Al principio Amanda pareció ofendida, después se echó a reír con picardía.

– Oh, hermanita, si pasaras más tiempo con mujeres y menos tiempo con tus libros, sabrías lo mismo que yo… y sin poner tu virtud en peligro. Las mujeres intercambian información.

– Tengo sueño, Mandy -murmuró Miranda, turbada.

– ¡Ah, no, Miranda! No te escaparás de mis lecciones. Vamos, cariño, ¿no me ayudabas tú con los estudios cuando éramos pequeñas? Déjame que ahora te devuelva el favor.

Miranda suspiró.

– Si no hay más remedio… Estoy viendo que no vas a dejarme en paz hasta que me lo hayas contado todo. -Se incorporó, cruzó las piernas y empezó a trenzar su larga cabellera, una tarea que había olvidado hacer antes de acostarse.

Amanda disimuló una sonrisa mientras tiraba del cobertor sobre sus hombros para calentarse. Sus ricitos rubios escapaban de su gorro de dormir de batista y encaje. El gorro se sujetaba bajo la barbilla con cintas de seda rosa.

– ¿Te ha tocado Jared? -preguntó.

– ¿Qué? -El tono de voz de Miranda era una confirmación.

– ¡Vaya, veo que es atrevido! -murmuró Amanda-. Casi te envidio, pero no creo que fuera capaz de soportar tanta pasión como veo en esos ojos verdes. ¿Dónde te tocó?

– En… en el pecho -fue la respuesta musitada.

– ¿Te gustó?

– ¡No! ¡No!
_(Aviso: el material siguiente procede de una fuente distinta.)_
/-- **The critical-mass strip for `N₀ = 70`, `N₁ = 100`, PROVED from Newman's bound (A.6)**: for
every `s ∈ [s̲₁₀₀, s̄₁₀₀]` and every `70 ≤ N < 100`, `1 ≤ μ_{2,N} ≤ 1 + (3/√2)μ_{4,N}` — the
hypothesis `Thm21StripHypothesis 70 100` of `HaraHattoriWatanabe2001_thm21_corrected`, by the
certificate `strip_cert_ok` (Proposition 5.1 enclosures at 15 points bracketing the window), the
window characterisations (2.11)–(2.12) and the monotonicity of `a_{n,N}(s)` in `s`.
[cite: HaraHattoriWatanabe2001, §2.3 eqs. (2.11)–(2.13), Proposition 5.1 and §5.3 eqs. (5.30), (5.34)] -/
theorem thm21Strip_of_eqA6 (hA6 : HaraHattoriWatanabe2001_eqA6) : Thm21StripHypothesis 70 100 := by
  obtain ⟨hs, hM2, -, hden, hlen, hsort, hflags, hbelow, habove, hlow, hpieces⟩ :=
    Cfg.stripCheck_spec strip_cert_ok
  obtain ⟨hs1, hs2, hs3⟩ := cfg.sqrtOK_sound hs
  have hO := cfg.one_pos
  set O : ℝ := (cfg.one : ℝ) with hOdef
  set den : ℕ := stripDen with hden_def
  set ts : List ℕ := stripPts with hts_def
  have hdenR : (0 : ℝ) < (den : ℝ) := by exact_mod_cast hden
  have h100 : cfg.nSteps = 100 := rfl
  have h70 : cfg.N0 = 70 := rfl
  -- monotonicity transport
  have mono : ∀ {s t : ℝ}, 0 ≤ s → s ≤ t → ∀ N n, taylorA (traj s N) n ≤ taylorA (traj t N) n :=
    fun hs hst N n => taylorA_traj_mono N n hs (hs.trans hst) hst
  -- enclosures at the listed points (Proposition 5.1 + the flags)
  have E : ∀ num ∈ ts, ∀ N, N ≤ 100 →
      cfg.Encl (cfg.runG cfg.mkTab num den N).1 (cfg.runG cfg.mkTab num den N).2.1
        (fun n => taylorA (traj ((num : ℝ) / den) N) n) := by
    intro num hnum N hN
    have hflag := hflags num hnum
    rw [Cfg.stateAt_histG _ _ _ le_rfl] at hflag
    have hs0 : (0 : ℝ) ≤ (num : ℝ) / den := by positivity
    exact Cfg.runG_sound hs (by omega) hden (a := fun N n => taylorA (traj ((num : ℝ) / den) N) n)
      (fun N => taylorA_zero _) (fun N n => taylorA_nonneg _ _) (fun N m n => hA6 _ hs0 N m n)
      (K := cfg.nSteps) (fun N n _ _ => taylorA_traj_succ_tsum _ N n) (fun n _ => taylorA_traj_init _ n)
      hflag N hN
  -- the two extreme points
  set a : ℕ := headD0 ts with ha_def
  set b : ℕ := lastD ts with hb_def
  have ha_mem : a ∈ ts := Cfg.headD0_mem hlen
  have hb_mem : b ∈ ts := Cfg.lastD_mem (by omega)
  have hab : a ≤ b := Cfg.headD0_le_lastD hsort
  have ha_pos : 0 < a := by rw [ha_def, hts_def]; decide
  have haR : (0 : ℝ) < (a : ℝ) / den := by positivity
  have hbR : (0 : ℝ) < (b : ℝ) / den := div_pos (by exact_mod_cast ha_pos.trans_le hab) hdenR
  -- `t_0` is below the window: `μ_{2,100}(a/den) < 1`
  have hbelow' : taylorA (traj ((a : ℝ) / den) 100) 1 < 1 := by
    unfold Cfg.stripBelowOK at hbelow
    simp only [decide_eq_true_eq] at hbelow
    rw [Cfg.stateAt_histG _ _ _ le_rfl] at hbelow
    have hup := ((E a ha_mem 100 le_rfl) 1 (by omega)).2
    have : (get (cfg.runG cfg.mkTab a den 100).2.1 1 : ℝ) < O := by rw [hOdef]; exact_mod_cast hbelow
    have h3 : taylorA (traj ((a : ℝ) / den) 100) 1 * O < 1 * O := by simp only at hup; linarith
    exact lt_of_mul_lt_mul_right h3 hO.le
  -- `t_K` is above the window: `μ_{2,100}(b/den) > 1 + (3/√2) μ_{4,100}(b/den)`
  have habove' : 1 + 3 / Real.sqrt 2 * mu4 (traj ((b : ℝ) / den) 100) < mu2 (traj ((b : ℝ) / den) 100) := by
    unfold Cfg.stripAboveOK at habove
    simp only [decide_eq_true_eq] at habove
    rw [Cfg.stateAt_histG _ _ _ le_rfl] at habove
    obtain ⟨-, c3, c4⟩ := habove
    obtain ⟨hl1, hu1⟩ := (E b hb_mem 100 le_rfl) 1 (by omega)
    obtain ⟨hl2, -⟩ := (E b hb_mem 100 le_rfl) 2 (by omega)
    simp only at hl1 hu1 hl2
    have hcoef : 3 / Real.sqrt 2 ≤ 3 * cfg.s2H / (2 * O) := by
      rw [Cfg.three_div_sqrt_two, div_le_div_iff₀ (by norm_num) (by positivity)]
      have : 3 * Real.sqrt 2 * (2 * O) = 3 * 2 * (Real.sqrt 2 * O) := by ring
      rw [this]; rw [hOdef]; linarith
    have c3r : (get (cfg.runG cfg.mkTab b den 100).1 2 : ℝ) * O ≤
        (get (cfg.runG cfg.mkTab b den 100).2.1 1 : ℝ) * get (cfg.runG cfg.mkTab b den 100).2.1 1 := by
      rw [hOdef]; exact_mod_cast c3
    have c4r : 4 * O ^ 3 + 3 * cfg.s2H * ((get (cfg.runG cfg.mkTab b den 100).2.1 1 : ℝ) *
          get (cfg.runG cfg.mkTab b den 100).2.1 1) <
        4 * O ^ 2 * (get (cfg.runG cfg.mkTab b den 100).1 1 : ℝ) +
          3 * cfg.s2H * (get (cfg.runG cfg.mkTab b den 100).1 2 : ℝ) * O := by
      rw [hOdef]; exact_mod_cast c4
    exact Cfg.above_alg hO (taylorA_nonneg _ 1) (by positivity) hcoef c3r c4r hl1 hu1 hl2
  -- the window lies inside `[a/den, b/den]`
  have hlowW : (a : ℝ) / den ≤ sLow 100 := by
    refine le_csInf ⟨(b : ℝ) / den, hbR, ?_⟩ fun s hs' => ?_
    · show 1 ≤ mu2 (traj ((b : ℝ) / den) 100)
      have h4 : 0 ≤ 3 / Real.sqrt 2 * mu4 (traj ((b : ℝ) / den) 100) := by
        have : 0 ≤ mu4 (traj ((b : ℝ) / den) 100) := by
          -- from the certificate: `lp2 * O ≤ hp1²` is not needed; use Newman (A.6): a₂ ≤ a₁²
          have := hA6 _ hbR.le 100 1 1
          simp only [mu4]
          nlinarith
        positivity
      linarith
    · obtain ⟨hs0, hs1'⟩ := hs'
      change 1 ≤ taylorA (traj s 100) 1 at hs1'
      by_contra hlt
      push Not at hlt
      have := mono hs0.le hlt.le 100 1
      linarith
  have hupW : sUp 100 ≤ (b : ℝ) / den :=
    csInf_le ⟨0, fun s hs' => hs'.1.le⟩ ⟨hbR, (min_le_left _ _).trans habove'.le⟩
  -- the strip
  intro s hsI N hN1 hN2
  have hsa : (a : ℝ) / den ≤ s := hlowW.trans hsI.1
  have hsb : s ≤ (b : ℝ) / den := hsI.2.trans hupW
  have hs0 : 0 ≤ s := haR.le.trans hsa
  have hN100 : N ≤ 100 := hN2.le
  constructor
  · -- lower half from `t_0`
    unfold Cfg.stripLowOK at hlow
    simp only [List.all_eq_true, List.mem_range, decide_eq_true_eq, h100, h70] at hlow
    have h := hlow (N - 70) (by omega)
    rw [show 70 + (N - 70) = N by omega] at h
    rw [show cfg.stateAt (cfg.histG cfg.mkTab a den 100) N = cfg.runG cfg.mkTab a den N from
      Cfg.stateAt_histG _ _ _ hN100] at h
    have hl := ((E a ha_mem N hN100) 1 (by omega)).1
    simp only at hl
    have hR : O ≤ taylorA (traj ((a : ℝ) / den) N) 1 * O := by
      refine le_trans ?_ hl
      rw [hOdef]; exact_mod_cast h
    have h1 : 1 ≤ taylorA (traj ((a : ℝ) / den) N) 1 := by
      by_contra hlt; push Not at hlt; nlinarith
    exact h1.trans (mono haR.le hsa N 1)
  · -- upper half from the piece containing `s`
    have hx1 : ((headD0 ts : ℕ) : ℝ) ≤ s * den := by
      rw [← ha_def]; rwa [div_le_iff₀ hdenR] at hsa
    have hx2 : s * den ≤ ((lastD ts : ℕ) : ℝ) := by
      rw [← hb_def]; rwa [le_div_iff₀ hdenR] at hsb
    obtain ⟨u, v, hu, hv, hux, hxv, hpc⟩ :=
      Cfg.exists_piece (fun num => cfg.histG cfg.mkTab num den cfg.nSteps) ts hsort hpieces hlen _ hx1 hx2
    have hus : (u : ℝ) / den ≤ s := by rwa [div_le_iff₀ hdenR]
    have hsv : s ≤ (v : ℝ) / den := by rwa [le_div_iff₀ hdenR]
    have hu0 : (0 : ℝ) ≤ (u : ℝ) / den := by positivity
    unfold Cfg.stripPieceOK at hpc
    simp only [List.all_eq_true, List.mem_range, decide_eq_true_eq, h100, h70] at hpc
    obtain ⟨c1, c2⟩ := hpc (N - 70) (by omega)
    rw [show 70 + (N - 70) = N by omega] at c1 c2
    rw [show cfg.stateAt (cfg.histG cfg.mkTab u den 100) N = cfg.runG cfg.mkTab u den N from
      Cfg.stateAt_histG _ _ _ hN100,
      show cfg.stateAt (cfg.histG cfg.mkTab v den 100) N = cfg.runG cfg.mkTab v den N from
      Cfg.stateAt_histG _ _ _ hN100] at c1 c2
    set L1 : ℕ := get (cfg.runG cfg.mkTab u den N).1 1 with hL1
    set H1 : ℕ := get (cfg.runG cfg.mkTab v den N).2.1 1 with hH1
    set H2 : ℕ := get (cfg.runG cfg.mkTab v den N).2.1 2 with hH2
    have c1r : (H2 : ℝ) * O ≤ (L1 : ℝ) * L1 := by rw [hOdef]; exact_mod_cast c1
    have c2r : 4 * O ^ 2 * (H1 : ℝ) ≤ 4 * O ^ 3 + 3 * cfg.s2L * ((L1 : ℝ) * L1 - H2 * O) := by
      have : ((L1 * L1 - H2 * cfg.one : ℕ) : ℝ) = (L1 : ℝ) * L1 - H2 * O := by
        rw [hOdef]; push_cast [Nat.cast_sub c1]; ring
      rw [← this, hOdef]; exact_mod_cast c2
    have eL := ((E u hu N hN100) 1 (by omega)).1
    have eH1 := ((E v hv N hN100) 1 (by omega)).2
    have eH2 := ((E v hv N hN100) 2 (by omega)).2
    simp only at eL eH1 eH2
    rw [← hL1] at eL; rw [← hH1] at eH1; rw [← hH2] at eH2
    have m1 := mono hu0 hus N 1
    have m2 := mono hs0 hsv N 1
    have m3 := mono hs0 hsv N 2
    have hcoef : 3 * cfg.s2L / (2 * O) ≤ 3 / Real.sqrt 2 := by
      rw [Cfg.three_div_sqrt_two, div_le_div_iff₀ (by positivity) (by norm_num)]
      rw [hOdef]; nlinarith
    show taylorA (traj s N) 1 ≤ 1 + 3 / Real.sqrt 2 * ((taylorA (traj s N) 1 ^ 2 - taylorA (traj s N) 2) / 2)
    refine Cfg.piece_alg hO (by positivity) (by positivity) hcoef c1r c2r ?_ ?_ ?_
    · exact eL.trans (mul_le_mul_of_nonneg_right m1 hO.le)
    · exact (mul_le_mul_of_nonneg_right m2 hO.le).trans eH1
    · exact (mul_le_mul_of_nonneg_right m3 hO.le).trans eH2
Me hizo sentir calor y frío… y desamparo. ¡No quiero tener esa sensación!

– Bien, también él lo sentirá más tarde -fue la sorprendente respuesta.

– ¿También?

– Si. Primero debes ceder tú a él, luego él cederá contigo y al fin, juntos, alcanzaréis el paraíso.

– ¿Cómo puedes saber tantas cosas?

– Mis amigas de Londres, Miranda. Las que tú consideras demasiado tontas para disfrutar su compañía.

– Pues las considero aún más tontas después de haber oído lo que me has contado hasta ahora, Mandy. ¿Cómo puedes creer semejantes sandeces?

– Sé que cuando Adrián me besa, muero mil veces, y cuando me acaricia los pechos me siento en la gloria. ¡Deseo que llegue el día en que podamos ser realmente uno solo! Había esperado tener la oportunidad de instruirte en estos asuntos por experiencia personal, pero de pronto vas a casarte antes que yo, así que sólo puedo contarte lo que he aprendido hasta ahora y lo que me han contado mis amigas casadas.

– Vamos a acostarnos, Amanda.

– No. ¿Has visto alguna vez a un hombre desnudo?